In this study, the spatial distribution of RE and ED was interpolated by the inverse distance weighted (IDW) technique with a power of 2. Moreover, the usual spatial distribution of the long-term average annual rainfall erosivity, which was obtained by interpolating the long-term average annual rainfall erosivity of each station, probably loses the chronological information of rainfall erosivity, which reduces the reliability of the interpolation results. We adopted the approach of Qin et al. [41] for reference: the spatial distribution of rainfall erosivity for each year was first interpolated using the IDW method; then, the spatial distribution for the entire period (1960–2012) and each decade were obtained by averaging the interpolation results of the corresponding years.
The three-year moving averages of rainfall erosivity and erosivity density were used to analyze the temporal changes because there was a three- to four-year periodicity to the change in annual precipitation [69] in most regions of China that could smooth the fluctuations and reduce the potential errors [41]. The trends of annual rainfall erosivity and erosivity density were detected with the nonparametric Mann-Kendall (M-K) test, and the trend magnitude was estimated with the nonparametric Sen’s method [70]. The evaluation was based on the Excel template application MAKESENS, developed by Salmi et al. [71] for detecting trends in climatologic and hydrologic time series. The M-K test is widely used because it is simple and does not require the data to be normally distributed. In the M-K test, a positive z value indicates an increasing trend and a negative value indicates a decreasing trend. The trend is statistically significant at the 0.1, 0.05, and 0.01 significance levels when |z| > 1.645, 1.96, and 2.576, respectively.

4. Results

4.1. Intra-Annual Distribution of RE and ED

The intra-annual distributions of rainfall erosivity for the Ganjiang River catchment during the study period are summarized using box plots of the mean, upper, and lower quartiles and maximum and minimum monthly RE values, as shown in Figure 2a. It is seen that the RE had a large monthly variation. With the beginning of the rainy season in the Ganjiang River catchment in April, the monthly rainfall erosivity increased quickly from January and reached its peak from April to June, then sharply decreased in July; RE became very small after September when the catchment began its dry season and lasted through December. The largest monthly RE was nearly up to 4000 MJ·mm·ha−1h−1 in June, with an average of 1782 MJ·mm·ha−1h−1, whereas the low monthly RE values were principally in the winter months, with an average of 218 MJ·mm·ha−1h−1. Moreover, there were obvious differences in the variation characteristics of rainfall erosivity between the different decades, as shown in Figure 2b. The largest monthly RE varied from 1440 MJ·mm·ha−1h−1 in the 1980s to 2210 MJ·mm·ha−1h−1 in the 2010s.
Influenced by the monsoon climate, the rainstorms did not fall in winter and seldom occurred in autumn in the Ganjiang River catchment, and the RE had a large seasonal variation.
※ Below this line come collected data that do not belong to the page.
import Summits.MatrixMultiplication.OmegaCensus.STPPKernelListerDataZ61
import Summits.MatrixMultiplication.OmegaCensus.STPPKernelListerSplit
import Summits.MatrixMultiplication.OmegaCensus.STPPKernelListerRowsZ61S47
import Summits.MatrixMultiplication.OmegaCensus.STPPKernelListerRowsZ61S48

/-!
# ω-census (abelian STPP census): kernel lister rows for `ℤ₆₁` (split form), file 49 of 74 (kernel computation)

HONEST FRAMING (pub-omega census; verbatim): lottery ticket; floor = certified bounds/negative ranges.
Census STRUCTURE (seat pub-omega-stpp-2 gen 29, 2026-08-29), family (b2).  One chunk of the root computation of the kernel lister at `n = 61` in SPLIT
form (`KLister.scanFirstSel2C`, `STPPKernelListerSplit.lean`): first block (5, 2, 2), second blocks = the complement of the sibling files' selections.  Twin estimate ≈ 38544 calls ≈ 25 s of kernel
(HOME `pub-omega-stpp-2-g29/code/split_plan.py`, `klister_lean.py`).  Assembled in `STPPKernelListerCapstoneZ61.lean`.  Pure finite computation; nothing here is
progress on `ω`.
-/

namespace Summit.MatrixMultiplication.OmegaCensus.KLister

/-- First blocks of this file. [folklore] -/
def sel1Z61S49 : List Shape := [(5, 2, 2)]


set_option maxRecDepth 32768 in
set_option maxHeartbeats 4000000 in
/-- Rows of the kernel lister at `61` (split form) for this file's selections. [folklore] -/
theorem scanSel_Z61_S49 :
    scanFirstSel2C 61 deadZ61 (fun s => sel1Z61S49.contains s) (fun t => !(sel2Z61S47.contains t || sel2Z61S48.contains t)) chunksZ61 = true := by
  decide +kernel

end Summit.MatrixMultiplication.OmegaCensus.KLister
import Literature.NumberTheory.CubicFields.CubicFieldDiscriminant7419
import HarnessLib

/-!
# The cubic field of discriminant `−7419` (LMFDB 3.1.7419.1), part 2: the primes above `p ≤ 11` are principal — PROVED

Sequel of `CubicFieldDiscriminant7419.lean` (same seat, same namespace `Literature.NumberTheory.CubicFields.CubicDisc7419`; §1–§2 there: the polynomial,
`d_F = −7419`, `𝓞_F = ℤ[θ]`, signature).  THEOREMS ONLY; every statement PROVED.  §3 (first half, this file): the `θ`-relation and every prime of
`𝓞_F` above `p ≤ 11` is principal (explicit generators / inert primes, Dedekind–Kummer); the primes above `11 < p ≤ 24` and §4
(★ `h_F = 1` by Minkowski, `not_two_dvd_classNumber`) are in the sequel `CubicFieldDiscriminant7419ClassNumber.lean`.  Written by the prover seat `bsd-line-att-p4` g39
(cell `bsd-f1-sign2`; g27/g38 template) for the seed of conductor `7419` of crux C2.

References: [LMFDB] number field 3.1.7419.1 (class number 1); [Marcus2018] Ch. 3 Thm. 27, Ch. 5 Thm. 37 and Cor. 2.
-/

noncomputable section

open Polynomial NumberField NumberField.InfinitePlace Ideal Module Real
open Literature.NumberTheory.NumberFields
open Literature.NumberTheory.NumberFields.MonicCubic

namespace Literature.NumberTheory.CubicFields.CubicDisc7419

section NumberField

variable {F : Type*} [Field F] [NumberField F] {α : F}

/-! ## §3 The primes of norm `≤ 24` are principal -/

/-- The cubic relation `θ³ + aθ² + bθ + c = 0` in `𝓞_F`, numerals pushed (private helper). [folklore] -/
private theorem theta_rel (hα : aeval α (poly (-86) (-72) (-15)) = 0) :
    thetaInt hα ^ 3 + (-86) * thetaInt hα ^ 2 + (-72) * thetaInt hα + (-15) = 0 := by
  have h := thetaInt_rel hα
  push_cast at h
  linear_combination h

-- PRIME 2
/-- `(2, θ + 1) = (-1 - 2 * θ + θ ^ 2)` (an element of norm `±2`). [cite: Marcus2018, Ch. 3, Thm. 27] -/
theorem span_2_lin1_eq (hα : aeval α (poly (-86) (-72) (-15)) = 0) :
    span {(2 : 𝓞 F), thetaInt hα + 1} = span {-1 - 2 * thetaInt hα + thetaInt hα ^ 2} := by
  have hrel := theta_rel hα
  apply le_antisymm
  · rw [span_le]
    rintro x hx
    rcases hx with rfl | hx
    · exact mem_span_singleton'.mpr ⟨8653 + 20653 * thetaInt hα - 239 * thetaInt hα ^ 2, by linear_combination (577 - 239 * thetaInt hα) * hrel⟩
    · rw [Set.mem_singleton_iff.mp hx]
      exact mem_span_singleton'.mpr ⟨2534 + 6049 * thetaInt hα - 70 * thetaInt hα ^ 2, by linear_combination (169 - 70 * thetaInt hα) * hrel⟩
  · rw [span_singleton_le_iff_mem, mem_span_pair]
    exact ⟨40 + 185 * thetaInt hα + 221 * thetaInt hα ^ 2, -6 - 6 * thetaInt hα - 5 * thetaInt hα ^ 2, by linear_combination (-5) * hrel⟩

/-- `(2, θ² + 1θ + 1) = (8653 + 20653 * θ - 239 * θ ^ 2)` (an element of norm `4`). [cite: Marcus2018, Ch. 3, Thm. 27] -/
theorem span_2_quad_eq (hα : aeval α (poly (-86) (-72) (-15)) = 0) :
    span {(2 : 𝓞 F), thetaInt hα ^ 2 + thetaInt hα + 1} = span {8653 + 20653 * thetaInt hα - 239 * thetaInt hα ^ 2} := by
  have hrel := theta_rel hα
  apply le_antisymm
  · rw [span_le]
    rintro x hx
    rcases hx with rfl | hx
    · exact mem_span_singleton'.mpr ⟨-1 - 2 * thetaInt hα + thetaInt hα ^ 2, by linear_combination (577 - 239 * thetaInt hα) * hrel⟩
    · rw [Set.mem_singleton_iff.mp hx]
      exact mem_span_singleton'.mpr ⟨637 + 3066 * thetaInt hα + 3690 * thetaInt hα ^ 2, by linear_combination (-367464 - 881910 * thetaInt hα) * hrel⟩
  · rw [span_singleton_le_iff_mem, mem_span_pair]
    exact ⟨7637 + 26246 * thetaInt hα + 19032 * thetaInt hα ^ 2, -6 - 6 * thetaInt hα - 5 * thetaInt hα ^ 2, by linear_combination (-441 - 5 * thetaInt hα) * hrel⟩
import Summits.QuantumFields.YangMills.Theorems.UnitScaleTiltProp7CovLineGradFrame
import HarnessLib

/-!
# Route `UnitScaleTilt`, crux K1 «MinimiserStabilityRegPr» (stmt-QuantumFields-19200), route-R [RP] at a curved background — THE CURVED N6,
# ROW (R-B), PART 6d (last piece of FILE 3): THE ONE-STEP COVARIANT GRADIENT TRANSFER IN `ℓ²` —
# `‖∇^{Ū}LINE_VZ‖_{ℓ²} ≤ L^{(4−d)/2}·‖∇^VZ‖_{ℓ²} + √d·[2L²δ·L^{(4−d)/2} + (2(d+2)²L²δ + 4θ)·L^{(2−d)/2}]·‖Z‖_{ℓ²}`

Cell `ym3-torus`, D-0154 (3c) R3 twin-width seat `ym-routeR-w2` (W-SEAT MAP pass #3 row M9; architecture «ℓ²-Minkowski over levels, level-local», ★★OWNER g26
ACK 12).  THEOREMS ONLY (0 `def`, 0 `sorry`); `--supports stmt-QuantumFields-19200`, count-neutral.  YM₃ on T³ is a ladder rung (R3), not the Clay problem; nothing here
claims the curved N6 bound, S2, P, the crux or the gap.

THE STEP.  Square-sum the pointwise inequality of `Prop7CovLineGradFrame.norm_covGrad_line_le` over the coarse bonds `(y, μ)` and directions `ν`; Minkowski separates the
three pieces; the main piece is counted with constant EXACTLY `L⁴·L^{−d}` (Jensen over the `L^{d+2}` terms, then «(block, offset) ↔ site» and translation bijections —
`Prop7TrueLinLineBound.sum_site_eq_sum_blockSite`, `sum_shift_iterate`), the mass pieces likewise.  At `d = 3` the gradient energy of the pure `LINE`-iterate grows by at
most `√L` per level up to curvature defects — the geometric law of `Prop7IterLambdaBound`, now at a curved background.
* §1 counting letters (`sq_sum3_le`, `sq_sum2_le`, `sum_sq_blockDoubleLine_le`, `sum_sq_blockLine_le`, `sum_comp_shift_coarse`).
* §2 ★★ `sqrt_sum_normSq_covGrad_line_le` — the displayed `ℓ²` inequality.
HONEST SCOPE.  One level; the iteration along the tower and the junction `G_j` vs the pure `LINE`-iterate (✓ p608741) are the next file.

References: T. Bałaban, CMP 95 (1984) 17–40 [Balaban1984PropagatorsI] ((1.18)–(1.20) pp.19–20); CMP 99 (1985) 75–102 [Balaban1985RegularSpaces] ((1.1) p.76).
-/

noncomputable section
Over 70% of the total annual RE was concentrated in spring and summer seasons. Specifically, the spring RE ranged from 1988 MJ·mm·ha−1h−1 in the 1960s to 2814 MJ·mm·ha−1h−1 in the 1980s, which accounted for 23.0–32.4% of the total annual RE. The largest rainfall erosivity was found in summer; it accounted for 41.6–50.1% and ranged between 3611 and 4584 MJ·mm·ha−1h−1. The average RE values for the autumn and winter season were only 1749 and 657 MJ·mm·ha−1h−1 and occupied 20.0% and 7.5% of the annual total, respectively (Table 1).
Erosivity density can be used to distinguish between high rainfall erosivity values that are mainly influenced by high rainfall amounts and those influenced by rainfall of relatively low amounts but high intensity. That distinction helps to evaluate the potential consequences of rainfall erosivity for each month [72]. Each monthly RE dataset in this study was divided by the corresponding monthly precipitation dataset (according to Equation (4)), which resulted in a monthly ED dataset. Figure 3 shows the average intra-annual distribution of ED compared with the variation of RE and precipitation. ED values higher than 1 indicate that a certain precipitation amount may cause relatively higher rainfall erosivity [15]. Figure 3 shows that the erosivity density values ranged from 3.18 MJ·ha−1h−1 in December to 7.15 MJ·ha−1h−1 in June, which means that the ED value was larger than 1 in every month. High erosivity density values indicate that the precipitation was characterized by high intensity events of short duration (i.e., rainstorms), especially in June. Therefore, in terms of erosivity, June was perhaps the most dangerous month in the Ganjiang River catchment because of the largest rainfall erosivity and the highest erosivity density.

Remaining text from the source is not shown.